Honestly it made it so easier to understand Rust especially for a beginner like me
But, the languages are so different, for instance in Swift
let x
x = 42
let y = 13
let y = y + 3
Wont fly for instance. I am trying to come up with the simplest explanation possible for this but I can't - goes to show how much I understand either of the languages.
(Side note: dear Apple, please add syntax coloring and code formatting for Rust to Xcode. You have Fortran and C Shell in the list, but not Rust or Go, which are much more popular!)
I was inspired by this article and wrote "Twenty minutes to learn Go" [0]. Go being a much simpler language than Rust, I feel that anyone who knows a programming language can become productive in Go in less than an hour. Of course this simplicity comes at the cost of increased boilerplate, less expressiveness...

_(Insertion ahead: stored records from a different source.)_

/-- **NON-VACUITY of `SpecialFibreTower.PiData` WITH A PROPER BASE ADMISSIBLE QUOTIENT** ([SemiAnbd] Ex. 3.10 pp. 44–45 /
[IUTchI] §2 as typed in `TemperedSpecialFibreTowerPiData.lean`; abc-iut-L3-t2's `PiData.nonempty_of_charLevels` with ONE
change): for a §6 datum `X : TemperedCurve p`, `d : X.GroupLevelData` with profinite infinite `Δ^temp` carrying an antitone
family `N` of open normal finite-index subgroups stable under all automorphisms of the topological group `Δ^temp` and cofinal
among the open normal subgroups of finite index, AND a continuous surjection `π : Δ^temp ↠ Q` onto a slim infinite second
countable profinite group `Q` whose kernel is normal in `Π^temp`, there are special-fibre data `S` with BASE fibre the
one-vertex semi-graph of anabelioids `B(Q)` and admissible quotient `π` (so `Ker(S.admissible) ≠ 1` as soon as `Ker π ≠ 1`),
and a tower `T` with levels `N` (fibres `B(N_i)`, charts `π₁^temp = N_i`, admissible kernels `1`), such that
`FiniteLevels X d S T` holds and `PiData X d S T` is INHABITED by a `P` with, MOREOVER, **`P.ActGraphInduces`** (the base
graph actions are trivial; `F_g :=` the base-identity morphism with vertex constituent `S.autHom g`) and
**`⊤ ∈ S.chart.decompSubgroups P.H`** (`P.H :=` the single vertex).  Consistency evidence for the field set only; not the tower
of a curve. [cite: MochizukiSemiAnbd2006, Ex 3.10 p.44] -/
theorem PiData.nonempty_of_charLevels_of_quotient (X : TemperedCurve p) (d : X.GroupLevelData)
    (hΔcpt : CompactSpace X.DeltaTemp) (hΔtd : TotallyDisconnectedSpace X.DeltaTemp) (hinf : Infinite X.DeltaTemp)
    (N : ℕ → Subgroup X.DeltaTemp) (hanti : Antitone N) (hopen : ∀ i, IsOpen (N i : Set X.DeltaTemp))
    (hchar : ∀ (i) (φ : X.DeltaTemp ≃ₜ* X.DeltaTemp), (N i).map φ.toMulEquiv.toMonoidHom = N i)
    (hnormal : ∀ i, (N i).Normal) (hfi : ∀ i, (N i).FiniteIndex)
    (hcof : ∀ U : Subgroup X.DeltaTemp, IsOpen (U : Set X.DeltaTemp) → U.Normal → U.FiniteIndex → ∃ i, N i ≤ U)
    (Q : Type) [Group Q] [TopologicalSpace Q] [IsTopologicalGroup Q] [CompactSpace Q] [TotallyDisconnectedSpace Q]
    [SecondCountableTopology Q] [Infinite Q] (hQslim : IsSlimGroup Q)
    (π : X.DeltaTemp →ₜ* Q) (hπ : Function.Surjective π)
    (hKn : ((π.toMonoidHom.ker).map X.DeltaTemp.subtype).Normal) :
    ∃ (S : SpecialFibreData (X.toTemperedArithmeticGroup d)) (T : SpecialFibreTower X.DeltaTemp),
      T.N = N ∧ (∀ i, T.admKer i = ⊥) ∧ (π.toMonoidHom.ker ≠ ⊥ → S.admissible.toMonoidHom.ker ≠ ⊥) ∧
        S.Gc.Prop36Hypotheses ∧ FiniteLevels X d S T ∧
        ∃ P : PiData X d S T, P.ActGraphInduces ∧ (⊤ : Subgroup S.chart.G) ∈ S.chart.decompSubgroups P.H := by
  classical
  haveI : IsGalois ℚ_[p] (AlgebraicClosure ℚ_[p]) := {}
  haveI : T2Space (GQp p) := krullTopology_t2
  haveI : SecondCountableTopology X.PiTemp := d.secondCountableTopology
  haveI := hΔcpt
  haveI := hΔtd
  haveI hΔsc : SecondCountableTopology X.DeltaTemp := TopologicalSpace.Subtype.secondCountableTopology _
  haveI := hinf
  -- slimness of `Δ^temp` (from the parameter bundle: `Ker(augK) = Δ^temp`)
  have hslimΔ : IsSlimGroup X.DeltaTemp := by
    have h := d.isSlimGroup_ker
    rwa [TemperedCurve.ker_augK] at h
  have hexh : ∀ g : X.DeltaTemp, (∀ i, g ∈ N i) → g = 1 := eq_one_of_forall_mem_of_cofinal_normal_q N hcof
  -- the levels as profinite groups with level families
  haveI hcpt : ∀ i : ℕ, CompactSpace (N i) := fun i => compactSpace_subgroup_q (N i) (hopen i)
  haveI hsc : ∀ i : ℕ, SecondCountableTopology (N i) :=
    fun i => TopologicalSpace.Subtype.secondCountableTopology _
  haveI hinfN : ∀ i : ℕ, Infinite (N i) := fun i => infinite_of_finiteIndex_q (N i)
  have hslimN : ∀ i : ℕ, IsSlimGroup (N i) := fun i => isSlimGroup_subgroup_q hslimΔ (N i) (hopen i)
  have L : ∀ i : ℕ, ProfiniteSemiGraph.LevelFamily (N i) :=
    fun i => Classical.choice (ProfiniteSemiGraph.LevelFamily.nonempty_of_infinite (N i))
  -- a level family of the base group `Q`
  have L₀ : ProfiniteSemiGraph.LevelFamily Q :=
    Classical.choice (ProfiniteSemiGraph.LevelFamily.nonempty_of_infinite Q)
  -- the group-level datum `D` and its `Δ = Ker(augK)`, equal to `Δ^temp`
  let D := X.toTemperedArithmeticGroup d
  have hδ : D.delta = X.DeltaTemp := X.toTemperedArithmeticGroup_delta d
  -- the admissible quotient of the base: `Δ ⥲ Δ^temp ↠ Q`
  let incl₀ : D.delta →ₜ* X.DeltaTemp :=
    { toMonoidHom := Subgroup.inclusion hδ.le
      continuous_toFun := continuous_inclusion hδ.le }
  let adm₀ : D.delta →ₜ* Q := π.comp incl₀
  have hincl₀_surj : Function.Surjective incl₀ := fun y => ⟨⟨y.1, hδ.ge y.2⟩, rfl⟩
  have hadm₀_surj : Function.Surjective adm₀ := hπ.comp hincl₀_surj
  -- the special-fibre data of the base: `𝒢^c := B(Q)`
  let S : SpecialFibreData D :=
    { Gc := OneVertex.graph Q
      hyp := OneVertex.thm37Hypotheses L₀ hQslim
      chart := OneVertex.chart L₀
      admissible := adm₀
      admissible_surjective := hadm₀_surj }
  -- the kernel of the base admissible quotient, read in `Π^temp`, is the kernel of `π` read in `Π^temp`
  have hkerS : S.admissible.toMonoidHom.ker.map D.delta.subtype = π.toMonoidHom.ker.map X.DeltaTemp.subtype := by
    ext x
    constructor
    · rintro ⟨y, hy, rfl⟩
      exact ⟨incl₀ y, hy, rfl⟩
    · rintro ⟨y, hy, rfl⟩
      exact ⟨⟨y.1, hδ.ge y.2⟩, hy, rfl⟩
  -- the tower: levels `N_i`, fibres `B(N_i)`, admissible kernels `1`
  let T : SpecialFibreTower X.DeltaTemp :=
    { N := N
      N_antitone := hanti
      isOpen_N := hopen
      N_char := hchar
      N_normal := hnormal
      N_finiteIndex := hfi
      N_exhaustive := hexh
      Gc := fun i => OneVertex.graph (N i)
      hyp := fun i => OneVertex.thm37Hypotheses (L i) (hslimN i)
      chart := fun i => OneVertex.chart (L i)
      admKer := fun _ => ⊥
      admKer_le := fun _ => bot_le
      admKer_normal := fun _ => inferInstance
      admKer_antitone := fun _ _ _ => le_rfl
      adm := fun i => ContinuousMonoidHom.id _
      adm_surjective := fun i => Function.surjective_id
      isOpenMap_adm := fun i => IsOpenMap.id
      ker_adm := fun i => by
        rw [Subgroup.bot_subgroupOf]
        exact (MonoidHom.ker_eq_bot_iff _).mpr Function.injective_id
      faithful := fun i g hg => by
        have hz : g ∈ Subgroup.centralizer (N i : Set X.DeltaTemp) := by
          rw [Subgroup.mem_centralizer_iff]
          intro n hn
          have h := hg n hn
          rw [Subgroup.mem_bot] at h
          have : g * n = n * g := by
            calc g * n = g * n * g⁻¹ * n⁻¹ * (n * g) := by group
              _ = n * g := by rw [h, one_mul]
          exact this.symm
        rw [hslimΔ.centralizer_eq_bot _ (hopen i), Subgroup.mem_bot] at hz
        rw [hz]; exact (N i).one_mem }
  -- finiteness of the (one-vertex, edgeless) fibres
  have hF : FiniteLevels X d S T :=
    { finite_vertex_base := by show Finite PUnit; infer_instance
      finite_edge_base := by show Finite PEmpty; infer_instance
      finite_vertex := fun i => by show Finite PUnit; infer_instance
      finite_edge := fun i => by show Finite PEmpty; infer_instance }
  -- one-vertex fibres: the vertex types are `PUnit`
  have hsubT : ∀ i, Subsingleton (T.Gc i).graph.Vertex := fun _ => (inferInstance : Subsingleton PUnit)
  have hsubS : Subsingleton S.Gc.graph.Vertex := (inferInstance : Subsingleton PUnit)
  -- the sub-semi-graph `ℍ := {v}` (the single vertex, no edges) is connected
  let H : S.Gc.graph.Subgraph := ⟨{PUnit.unit}, ∅⟩
  have hsubH : Subsingleton H.toSemiGraph.Vertex :=
    ⟨fun a b => Subtype.ext (@Subsingleton.elim _ hsubS _ _)⟩
  have hHconn : H.toSemiGraph.IsConnected := by
    refine ⟨@SimpleGraph.Connected.mk _ _ ?_ ⟨Sum.inl ⟨PUnit.unit, Set.mem_singleton _⟩⟩⟩
    intro a b
    have hab : a = b := by
      rcases a with a | a | a
      · rcases b with b | b | b
        · exact congrArg Sum.inl (@Subsingleton.elim _ hsubH _ _)
        · exact b.1.elim
        · exact b.1.elim
      · exact a.1.elim
      · exact a.1.elim
    subst hab
    exact SimpleGraph.Reachable.refl _
  have hK0 : (S.admissible.toMonoidHom.ker.map D.delta.subtype).Normal := by rw [hkerS]; exact hKn
  let P : PiData X d S T :=
    { admKer_normal_pi := fun i => by
        show ((⊥ : Subgroup X.DeltaTemp).map X.DeltaTemp.subtype).Normal
        rw [Subgroup.map_bot]; infer_instance
      admissibleKer_normal_pi := hK0
      N_cofinal := hcof
      finite := hF
      actGraph := fun _ => 1
      actGraph₀ := 1
      actGraph_vertexMap := fun i _ _ _ => @Subsingleton.elim _ (hsubT i) _ _
      actGraph₀_vertexMap := fun _ _ _ => @Subsingleton.elim _ hsubS _ _
      proj := fun _ => 𝟙 _
      proj_vertex_surjective := fun _ => Function.surjective_id
      proj_actGraph := fun _ _ => rfl
      H := H
      H_connected := hHconn
      H_stable := fun _ => ⟨fun _ hv => hv, fun _ he => he⟩
      TpH := ⊤
      TpH_verticial := fun v _ => ⟨⊤, OneVertex.top_mem_verticialSubgroups L₀ v, le_rfl⟩
      TpH_le := by
        intro x _
        apply Subgroup.le_topologicalClosure
        apply Subgroup.subset_closure
        refine Set.mem_iUnion₂.mpr ⟨PUnit.unit, Set.mem_singleton _, ?_⟩
        exact Set.mem_iUnion₂.mpr ⟨⊤, OneVertex.top_mem_verticialSubgroups L₀ _, Subgroup.mem_top x⟩
      baseVertex := PUnit.unit
      baseVertex_mem := Set.mem_singleton _
      baseLift := fun _ => PUnit.unit
      proj_baseLift := fun _ => rfl
      vtxOfCusp := fun _ _ => PUnit.unit
      proj_vtxOfCusp := fun _ _ _ => rfl
      inertia_le_verticial := fun i x =>
        ⟨⊤, OneVertex.top_mem_verticialSubgroups (L i) _, le_top⟩ }
  refine ⟨S, T, rfl, fun _ => rfl, ?_, S.hyp.toProp36Hypotheses, hF, ⟨P, ?_, ?_⟩⟩
  · -- `Ker π ≠ 1 ⇒ Ker(S.admissible) ≠ 1`
    intro hKπ hbot
    apply hKπ
    rw [eq_bot_iff]
    intro y hy
    obtain ⟨z, rfl⟩ := hincl₀_surj y
    have hz : z ∈ S.admissible.toMonoidHom.ker := hy
    rw [hbot, Subgroup.mem_bot] at hz
    rw [hz, map_one]
    exact Subgroup.one_mem _
  · -- `ActGraphInduces`: the base-identity morphism with vertex constituent `autHom g` induces `autHom g`
    intro g
    let θ : S.chart.G →ₜ* S.chart.G := ⟨S.autHom P.admissibleKer_normal_pi g, S.continuous_autHom P.admissibleKer_normal_pi g⟩
    let F : Hom S.Gc S.Gc :=
      { base := 𝟙 S.Gc.graph, hV := fun _ => θ, hE := fun e => PEmpty.elim e, comm := fun b => PEmpty.elim b }
    have hθbij : Function.Bijective θ := by
      refine Function.bijective_iff_has_inverse.mpr ⟨S.autHom P.admissibleKer_normal_pi g⁻¹, fun x => ?_, fun x => ?_⟩
      · show S.autHom P.admissibleKer_normal_pi g⁻¹ (S.autHom P.admissibleKer_normal_pi g x) = x
        rw [← S.autHom_mul, inv_mul_cancel, S.autHom_one]
      · show S.autHom P.admissibleKer_normal_pi g (S.autHom P.admissibleKer_normal_pi g⁻¹ x) = x
        rw [← S.autHom_mul, mul_inv_cancel, S.autHom_one]
    refine ⟨F, ⟨fun _ => hθbij, fun e => PEmpty.elim e⟩, rfl, ⟨?_⟩⟩
    -- `extend ⋙ F^* ⋙ restrict ≅ B^temp(θ)` by identity components
    refine NatIso.ofComponents (fun Y => Iso.refl _) ?_
    intro Y Z f
    exact (Category.comp_id _).trans (Category.id_comp _).symm
  · -- `⊤ ∈ decompSubgroups {v}`: `⊤` is verticial at the vertex of `B(Q)`
    show (⊤ : Subgroup S.chart.G) ∈ S.chart.decompSubgroups ⟨{PUnit.unit}, ∅⟩
    haveI : SecondCountableTopology (S.Gc.Gv PUnit.unit) := inferInstanceAs (SecondCountableTopology Q)
    exact ProfiniteSemiGraph.TemperedPiChart.verticialSubgroups_subset_decompSubgroups_singleVertex S.chart PUnit.unit
      (OneVertex.top_mem_verticialSubgroups L₀ PUnit.unit)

What I would like to also see in these types of well written articles is the answer to questions like "what can you do with Rust that you can not do with C?"
Most answers will focus on safety, but setting that aside, there's one thing Rust has which AFAIK C doesn't have: fat pointers. They're the implementation detail behind both array slices (keeping together the pointer to the first element and the length) and trait references (keeping together the pointer to the object and the pointer to the vtable).
Preface: This is an honest question, not an attempt to start a "which language is better" war.
I'm proficient in C#. I haven't yet encountered any problems I can't solve with C# and the .Net open source ecosystem. (Perhaps that says more about the banality of the problems I'm solving than about .Net, but there you are.)
What would Rust give me the tools to do that I can't already accomplish with C# / .Net Core?
Rust is a systems (i.e. lower level) language similar to C and C++ that can be compiled to native standalone executables.
If you're primarily doing app dev work, be it desktop or web, you wouldn't really benefit much from it. Although I think Rust code can be compiled to wasm so you could use it as part of webdev work.
I've mostly used web-specialized programming languages like JavaScript and PHP, and some Python. Some of the unique characteristics of Rust have been trickier for me to pick up.
This looks like a fun and useful article, but I'd also recommend Rustlings to anyone interested in learning Rust.
Colour me impressed. Spot check on the python thing I build yesterday has an equivalent
>A rust device driver for the Bosch BME280 temperature, humidity, and atmospheric pressure sensor and the Bosch BMP280 temperature, and atmospheric pressure sensor
Rust is a language that just doesn't go into my head.
And whenever I have a question the community either downvotes or ignores me.
The readability is bad.
The error messages don't make sense.
This type of post only covers the syntax basics.
There's nowhere to turn to for applied concepts.
It's like Ultima Online back in the day. Everyone loved it but every time I tried i fell asleep and just couldn't get into it.
I'm semi happy with Go. It's a hands on language that is fast enough. But it's missing elegance and something I can't put my finger on is missing.
But Rust, it feels like a step back.
What do I think in? Boxes? Wrap unwrap move what? It's so hipster I just hate it. And compilation takes a lot of resources and time. Hell, Java makes more sense to me than Rust.
And why all those macros?
And impl for order is backwards.
Why couldn't the word class be used, no they just want to be different for the sake of being different. It's a language for hipster rebels without a cause.
Rust does not have sealed traits, though you can sorta contort the privacy system to do similar things if you want. We also do not have structural typing. (Generally; tuples are structurally typed but nothing else is)
A lot of Rust’s language people did a lot in Scala. The language’s are pretty different IMHO.
As was explained to me, Rust has heritage from OCaml. If one squints, they can even see it still beneath the surface. I hear the original compiler was even written in OCaml.
I'm curious what other what other developers who primarily use Python think of this article and Rust in general?